■ **About this exercise**: Return exactly and only these lines: the first of the listing through the one containing "(S4-law), (β-3∕mover), β-1)".

■ **Data listing**:
+ + + + + + +

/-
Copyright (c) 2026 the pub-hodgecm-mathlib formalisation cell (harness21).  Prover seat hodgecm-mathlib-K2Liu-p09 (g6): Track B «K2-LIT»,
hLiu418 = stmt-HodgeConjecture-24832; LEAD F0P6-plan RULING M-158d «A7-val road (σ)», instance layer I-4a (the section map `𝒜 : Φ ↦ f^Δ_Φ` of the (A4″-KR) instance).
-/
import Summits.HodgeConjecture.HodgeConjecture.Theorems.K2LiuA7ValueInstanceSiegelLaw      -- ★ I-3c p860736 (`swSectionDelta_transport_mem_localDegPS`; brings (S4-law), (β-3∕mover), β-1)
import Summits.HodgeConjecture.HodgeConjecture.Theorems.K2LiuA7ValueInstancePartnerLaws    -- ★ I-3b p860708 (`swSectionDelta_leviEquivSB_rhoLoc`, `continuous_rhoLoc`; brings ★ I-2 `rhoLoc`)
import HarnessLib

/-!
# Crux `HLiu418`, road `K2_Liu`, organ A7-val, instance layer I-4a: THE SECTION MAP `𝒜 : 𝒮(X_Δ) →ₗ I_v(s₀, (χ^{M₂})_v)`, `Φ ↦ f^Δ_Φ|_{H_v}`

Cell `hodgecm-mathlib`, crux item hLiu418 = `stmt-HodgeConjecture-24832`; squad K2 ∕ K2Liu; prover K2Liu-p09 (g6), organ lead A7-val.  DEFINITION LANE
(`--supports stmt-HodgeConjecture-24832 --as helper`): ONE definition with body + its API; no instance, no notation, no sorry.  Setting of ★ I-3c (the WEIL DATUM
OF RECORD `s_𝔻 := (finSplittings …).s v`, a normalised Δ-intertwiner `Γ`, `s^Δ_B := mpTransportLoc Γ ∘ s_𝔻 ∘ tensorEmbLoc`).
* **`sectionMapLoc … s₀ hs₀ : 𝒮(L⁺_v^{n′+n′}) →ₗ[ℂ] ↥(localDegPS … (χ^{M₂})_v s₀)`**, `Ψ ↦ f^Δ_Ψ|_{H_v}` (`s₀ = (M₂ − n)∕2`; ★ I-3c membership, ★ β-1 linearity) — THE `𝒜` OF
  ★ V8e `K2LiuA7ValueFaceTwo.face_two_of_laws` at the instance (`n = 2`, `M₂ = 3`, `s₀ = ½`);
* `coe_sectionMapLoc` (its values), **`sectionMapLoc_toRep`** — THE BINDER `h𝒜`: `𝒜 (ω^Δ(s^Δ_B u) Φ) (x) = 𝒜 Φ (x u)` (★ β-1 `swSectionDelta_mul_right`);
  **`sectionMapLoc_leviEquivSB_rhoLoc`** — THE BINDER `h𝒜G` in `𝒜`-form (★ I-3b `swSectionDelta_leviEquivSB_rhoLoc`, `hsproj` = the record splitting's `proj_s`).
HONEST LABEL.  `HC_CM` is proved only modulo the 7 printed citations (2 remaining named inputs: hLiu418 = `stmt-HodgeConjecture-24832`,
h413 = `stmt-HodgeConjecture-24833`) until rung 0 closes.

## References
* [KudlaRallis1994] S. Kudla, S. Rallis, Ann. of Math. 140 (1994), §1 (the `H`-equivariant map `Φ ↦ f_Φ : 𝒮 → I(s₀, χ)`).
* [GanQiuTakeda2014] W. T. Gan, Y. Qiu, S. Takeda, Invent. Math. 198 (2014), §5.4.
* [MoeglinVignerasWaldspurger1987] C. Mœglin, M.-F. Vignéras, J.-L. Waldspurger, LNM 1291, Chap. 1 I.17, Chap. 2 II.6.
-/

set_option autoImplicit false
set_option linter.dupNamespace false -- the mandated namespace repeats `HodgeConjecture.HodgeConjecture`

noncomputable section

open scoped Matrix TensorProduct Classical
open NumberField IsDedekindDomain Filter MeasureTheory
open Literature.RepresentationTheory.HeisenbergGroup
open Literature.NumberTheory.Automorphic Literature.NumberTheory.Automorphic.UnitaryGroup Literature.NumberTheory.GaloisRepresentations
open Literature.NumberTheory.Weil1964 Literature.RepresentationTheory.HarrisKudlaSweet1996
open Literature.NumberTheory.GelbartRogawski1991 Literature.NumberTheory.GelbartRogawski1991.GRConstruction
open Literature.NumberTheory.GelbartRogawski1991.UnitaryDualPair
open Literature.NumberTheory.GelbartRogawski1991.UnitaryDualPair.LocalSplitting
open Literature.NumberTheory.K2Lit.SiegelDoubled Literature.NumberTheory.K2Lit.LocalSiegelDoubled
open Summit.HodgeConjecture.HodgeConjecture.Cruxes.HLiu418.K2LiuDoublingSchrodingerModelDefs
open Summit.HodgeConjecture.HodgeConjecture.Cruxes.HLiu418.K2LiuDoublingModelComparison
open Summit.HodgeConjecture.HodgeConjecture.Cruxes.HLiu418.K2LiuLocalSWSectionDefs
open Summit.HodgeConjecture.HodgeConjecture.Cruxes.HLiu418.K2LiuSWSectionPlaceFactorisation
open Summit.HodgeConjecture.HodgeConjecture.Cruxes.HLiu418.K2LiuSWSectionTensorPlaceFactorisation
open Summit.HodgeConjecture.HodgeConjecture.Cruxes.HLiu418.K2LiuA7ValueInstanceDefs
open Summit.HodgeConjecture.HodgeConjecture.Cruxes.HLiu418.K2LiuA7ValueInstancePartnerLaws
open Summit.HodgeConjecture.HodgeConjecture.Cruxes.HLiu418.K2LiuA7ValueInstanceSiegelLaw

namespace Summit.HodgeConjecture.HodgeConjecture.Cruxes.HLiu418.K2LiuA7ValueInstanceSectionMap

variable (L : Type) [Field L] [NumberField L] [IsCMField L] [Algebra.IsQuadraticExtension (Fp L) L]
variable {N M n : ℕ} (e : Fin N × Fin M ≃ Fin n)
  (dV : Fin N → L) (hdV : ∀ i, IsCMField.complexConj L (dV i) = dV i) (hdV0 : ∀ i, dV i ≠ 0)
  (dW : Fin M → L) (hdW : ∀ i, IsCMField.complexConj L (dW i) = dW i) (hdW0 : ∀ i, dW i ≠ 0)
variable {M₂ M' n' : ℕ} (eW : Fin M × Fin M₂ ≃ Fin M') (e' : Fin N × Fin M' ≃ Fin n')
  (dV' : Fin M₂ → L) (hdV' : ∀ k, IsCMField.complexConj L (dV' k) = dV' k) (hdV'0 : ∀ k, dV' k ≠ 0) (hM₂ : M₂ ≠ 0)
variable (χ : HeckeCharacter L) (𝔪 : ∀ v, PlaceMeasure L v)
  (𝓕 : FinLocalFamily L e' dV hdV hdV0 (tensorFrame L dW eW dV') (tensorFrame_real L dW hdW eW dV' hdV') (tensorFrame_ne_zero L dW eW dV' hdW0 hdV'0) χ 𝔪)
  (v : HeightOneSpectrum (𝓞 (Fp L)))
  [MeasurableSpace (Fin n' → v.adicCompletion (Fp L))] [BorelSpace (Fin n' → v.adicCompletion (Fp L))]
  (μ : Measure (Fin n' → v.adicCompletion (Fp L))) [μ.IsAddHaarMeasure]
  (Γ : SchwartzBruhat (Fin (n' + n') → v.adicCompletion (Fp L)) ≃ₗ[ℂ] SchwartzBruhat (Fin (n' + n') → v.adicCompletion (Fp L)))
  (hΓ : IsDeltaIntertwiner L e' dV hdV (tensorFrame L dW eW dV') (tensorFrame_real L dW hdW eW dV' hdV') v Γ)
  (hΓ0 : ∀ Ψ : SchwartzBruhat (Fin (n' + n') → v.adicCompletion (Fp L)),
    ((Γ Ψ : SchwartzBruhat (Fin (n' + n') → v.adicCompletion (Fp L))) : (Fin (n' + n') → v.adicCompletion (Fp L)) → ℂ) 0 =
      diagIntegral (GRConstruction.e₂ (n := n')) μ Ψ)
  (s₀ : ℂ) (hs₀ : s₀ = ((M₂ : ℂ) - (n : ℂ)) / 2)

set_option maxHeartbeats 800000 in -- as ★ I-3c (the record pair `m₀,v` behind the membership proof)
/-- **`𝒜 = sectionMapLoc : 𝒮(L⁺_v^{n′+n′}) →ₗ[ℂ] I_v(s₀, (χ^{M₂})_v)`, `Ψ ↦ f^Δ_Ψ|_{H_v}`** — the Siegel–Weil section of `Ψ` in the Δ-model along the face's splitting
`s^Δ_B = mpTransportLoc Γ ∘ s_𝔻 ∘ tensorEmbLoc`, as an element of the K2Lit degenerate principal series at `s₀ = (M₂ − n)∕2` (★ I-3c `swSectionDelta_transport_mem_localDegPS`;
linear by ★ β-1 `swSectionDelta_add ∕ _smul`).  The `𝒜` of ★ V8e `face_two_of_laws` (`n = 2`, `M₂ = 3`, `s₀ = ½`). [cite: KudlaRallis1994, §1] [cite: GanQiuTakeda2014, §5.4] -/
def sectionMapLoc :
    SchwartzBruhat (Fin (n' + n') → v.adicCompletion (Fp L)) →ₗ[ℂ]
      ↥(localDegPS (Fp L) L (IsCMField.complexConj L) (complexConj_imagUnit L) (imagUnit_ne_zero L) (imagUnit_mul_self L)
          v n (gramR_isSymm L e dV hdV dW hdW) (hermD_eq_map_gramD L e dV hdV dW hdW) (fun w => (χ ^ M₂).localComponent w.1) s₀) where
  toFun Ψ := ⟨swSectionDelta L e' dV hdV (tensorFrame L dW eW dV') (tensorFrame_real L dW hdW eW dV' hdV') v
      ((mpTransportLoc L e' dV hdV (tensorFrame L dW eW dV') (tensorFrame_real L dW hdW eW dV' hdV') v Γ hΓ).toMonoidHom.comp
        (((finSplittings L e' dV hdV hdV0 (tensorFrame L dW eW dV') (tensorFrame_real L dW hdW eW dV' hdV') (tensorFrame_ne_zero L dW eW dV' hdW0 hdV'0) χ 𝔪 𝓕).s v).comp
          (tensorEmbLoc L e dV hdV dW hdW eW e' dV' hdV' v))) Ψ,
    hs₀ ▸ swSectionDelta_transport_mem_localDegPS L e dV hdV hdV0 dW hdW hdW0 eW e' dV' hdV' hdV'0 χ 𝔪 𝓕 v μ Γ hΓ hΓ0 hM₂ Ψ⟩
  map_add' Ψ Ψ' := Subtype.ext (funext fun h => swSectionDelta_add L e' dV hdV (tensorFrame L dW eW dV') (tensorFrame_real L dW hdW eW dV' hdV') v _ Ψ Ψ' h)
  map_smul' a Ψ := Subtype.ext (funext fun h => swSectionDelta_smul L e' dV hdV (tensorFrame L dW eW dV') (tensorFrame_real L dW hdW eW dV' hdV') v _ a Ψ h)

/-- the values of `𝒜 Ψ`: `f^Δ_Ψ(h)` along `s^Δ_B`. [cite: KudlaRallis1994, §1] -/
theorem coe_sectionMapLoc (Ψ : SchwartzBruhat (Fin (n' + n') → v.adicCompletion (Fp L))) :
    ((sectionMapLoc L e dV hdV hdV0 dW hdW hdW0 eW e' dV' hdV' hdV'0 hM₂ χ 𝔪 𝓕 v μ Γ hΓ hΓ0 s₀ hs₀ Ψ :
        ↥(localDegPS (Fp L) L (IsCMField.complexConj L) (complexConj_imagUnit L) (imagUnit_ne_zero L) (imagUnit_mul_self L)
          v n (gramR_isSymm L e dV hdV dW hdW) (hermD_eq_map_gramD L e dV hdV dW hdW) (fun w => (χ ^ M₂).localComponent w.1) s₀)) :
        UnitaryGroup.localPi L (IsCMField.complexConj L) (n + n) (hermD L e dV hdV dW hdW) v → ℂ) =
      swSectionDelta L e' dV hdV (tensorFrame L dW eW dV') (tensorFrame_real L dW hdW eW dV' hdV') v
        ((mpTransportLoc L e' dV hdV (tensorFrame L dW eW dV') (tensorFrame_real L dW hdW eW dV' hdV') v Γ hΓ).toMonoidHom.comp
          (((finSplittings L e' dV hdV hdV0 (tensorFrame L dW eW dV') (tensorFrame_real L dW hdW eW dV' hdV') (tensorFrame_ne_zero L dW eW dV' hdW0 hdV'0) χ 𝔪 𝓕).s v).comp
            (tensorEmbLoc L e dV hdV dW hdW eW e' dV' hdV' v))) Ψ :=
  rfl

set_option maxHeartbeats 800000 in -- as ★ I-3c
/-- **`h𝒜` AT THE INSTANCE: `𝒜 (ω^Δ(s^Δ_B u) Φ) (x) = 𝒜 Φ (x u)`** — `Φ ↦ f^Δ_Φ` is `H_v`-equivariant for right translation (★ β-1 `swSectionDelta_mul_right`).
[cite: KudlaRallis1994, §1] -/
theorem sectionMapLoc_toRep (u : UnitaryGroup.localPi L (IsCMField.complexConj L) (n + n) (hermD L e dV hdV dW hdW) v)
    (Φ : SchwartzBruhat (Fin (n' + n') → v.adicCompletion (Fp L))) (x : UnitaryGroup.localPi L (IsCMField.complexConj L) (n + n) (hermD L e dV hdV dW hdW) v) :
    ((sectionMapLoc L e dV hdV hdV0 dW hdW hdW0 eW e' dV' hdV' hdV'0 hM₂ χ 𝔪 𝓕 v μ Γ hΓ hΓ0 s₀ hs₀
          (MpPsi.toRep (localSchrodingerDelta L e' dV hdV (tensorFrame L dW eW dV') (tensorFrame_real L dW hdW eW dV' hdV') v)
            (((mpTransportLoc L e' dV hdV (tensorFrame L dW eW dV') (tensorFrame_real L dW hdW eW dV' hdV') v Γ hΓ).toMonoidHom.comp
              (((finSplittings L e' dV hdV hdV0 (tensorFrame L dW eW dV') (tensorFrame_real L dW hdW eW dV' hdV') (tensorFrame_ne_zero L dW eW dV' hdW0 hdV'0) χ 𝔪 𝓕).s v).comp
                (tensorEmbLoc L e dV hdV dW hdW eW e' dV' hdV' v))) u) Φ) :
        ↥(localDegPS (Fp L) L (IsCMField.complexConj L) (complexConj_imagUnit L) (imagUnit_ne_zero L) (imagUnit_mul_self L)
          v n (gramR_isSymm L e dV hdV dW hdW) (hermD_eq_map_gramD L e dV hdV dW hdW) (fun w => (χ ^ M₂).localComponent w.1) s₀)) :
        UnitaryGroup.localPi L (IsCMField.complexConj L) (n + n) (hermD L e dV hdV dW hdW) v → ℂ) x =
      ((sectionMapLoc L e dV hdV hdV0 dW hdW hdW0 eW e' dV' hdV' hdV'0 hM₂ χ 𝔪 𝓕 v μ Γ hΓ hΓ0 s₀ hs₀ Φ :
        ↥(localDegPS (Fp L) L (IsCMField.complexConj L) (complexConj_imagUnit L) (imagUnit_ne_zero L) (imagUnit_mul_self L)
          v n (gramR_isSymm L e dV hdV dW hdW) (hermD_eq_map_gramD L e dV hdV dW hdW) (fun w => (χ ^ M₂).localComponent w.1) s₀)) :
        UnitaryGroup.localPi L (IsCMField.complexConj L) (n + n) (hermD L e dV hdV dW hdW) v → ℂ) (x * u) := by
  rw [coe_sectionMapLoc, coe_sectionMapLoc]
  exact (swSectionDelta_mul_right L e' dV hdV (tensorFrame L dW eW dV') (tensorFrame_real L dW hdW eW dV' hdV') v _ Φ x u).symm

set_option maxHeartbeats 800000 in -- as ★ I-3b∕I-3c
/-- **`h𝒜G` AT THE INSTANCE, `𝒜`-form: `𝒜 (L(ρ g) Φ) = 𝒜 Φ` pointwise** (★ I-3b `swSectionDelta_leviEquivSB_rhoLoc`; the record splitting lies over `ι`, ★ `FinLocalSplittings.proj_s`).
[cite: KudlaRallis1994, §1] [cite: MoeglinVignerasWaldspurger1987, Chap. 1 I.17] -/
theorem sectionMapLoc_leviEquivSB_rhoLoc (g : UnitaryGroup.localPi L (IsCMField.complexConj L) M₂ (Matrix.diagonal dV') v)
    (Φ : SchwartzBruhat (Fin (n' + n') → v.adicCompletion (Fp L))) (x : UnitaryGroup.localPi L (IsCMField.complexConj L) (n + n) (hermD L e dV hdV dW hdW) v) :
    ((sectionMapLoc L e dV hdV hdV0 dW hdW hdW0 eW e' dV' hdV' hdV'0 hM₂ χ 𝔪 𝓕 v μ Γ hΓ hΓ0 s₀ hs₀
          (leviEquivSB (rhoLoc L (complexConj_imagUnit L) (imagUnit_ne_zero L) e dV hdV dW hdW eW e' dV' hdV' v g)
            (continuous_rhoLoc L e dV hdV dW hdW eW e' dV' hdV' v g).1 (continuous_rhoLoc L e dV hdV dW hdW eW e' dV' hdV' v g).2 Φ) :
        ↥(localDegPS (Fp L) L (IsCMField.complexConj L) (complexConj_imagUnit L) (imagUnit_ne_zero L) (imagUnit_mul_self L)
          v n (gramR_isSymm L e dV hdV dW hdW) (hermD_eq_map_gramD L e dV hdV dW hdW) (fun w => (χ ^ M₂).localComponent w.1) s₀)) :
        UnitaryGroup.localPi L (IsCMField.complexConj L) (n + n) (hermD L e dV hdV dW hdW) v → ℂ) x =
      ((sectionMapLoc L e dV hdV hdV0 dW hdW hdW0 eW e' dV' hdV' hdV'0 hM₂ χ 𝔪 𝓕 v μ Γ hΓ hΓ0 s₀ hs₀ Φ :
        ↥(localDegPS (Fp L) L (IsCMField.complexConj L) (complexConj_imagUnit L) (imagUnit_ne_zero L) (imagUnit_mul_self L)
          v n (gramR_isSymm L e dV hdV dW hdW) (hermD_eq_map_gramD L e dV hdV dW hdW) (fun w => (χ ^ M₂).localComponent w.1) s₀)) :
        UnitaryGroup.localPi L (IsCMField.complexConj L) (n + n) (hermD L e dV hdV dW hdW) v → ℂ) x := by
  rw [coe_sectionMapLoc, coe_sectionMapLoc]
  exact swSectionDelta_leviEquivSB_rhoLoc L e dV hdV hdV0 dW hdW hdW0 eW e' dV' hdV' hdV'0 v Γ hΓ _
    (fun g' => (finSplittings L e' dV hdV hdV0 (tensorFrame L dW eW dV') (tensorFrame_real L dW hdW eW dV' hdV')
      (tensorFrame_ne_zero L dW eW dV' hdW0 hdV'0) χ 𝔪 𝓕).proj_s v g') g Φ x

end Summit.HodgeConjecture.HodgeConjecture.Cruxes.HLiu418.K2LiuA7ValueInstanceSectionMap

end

+ + + + + + +

■ **Response area**:
/-
Copyright (c) 2026 the pub-hodgecm-mathlib formalisation cell (harness21).  Prover seat hodgecm-mathlib-K2Liu-p09 (g6): Track B «K2-LIT»,
hLiu418 = stmt-HodgeConjecture-24832; LEAD F0P6-plan RULING M-158d «A7-val road (σ)», instance layer I-4a (the section map `𝒜 : Φ ↦ f^Δ_Φ` of the (A4″-KR) instance).
-/
import Summits.HodgeConjecture.HodgeConjecture.Theorems.K2LiuA7ValueInstanceSiegelLaw      -- ★ I-3c p860736 (`swSectionDelta_transport_mem_localDegPS`; brings (S4-law), (β-3∕mover), β-1)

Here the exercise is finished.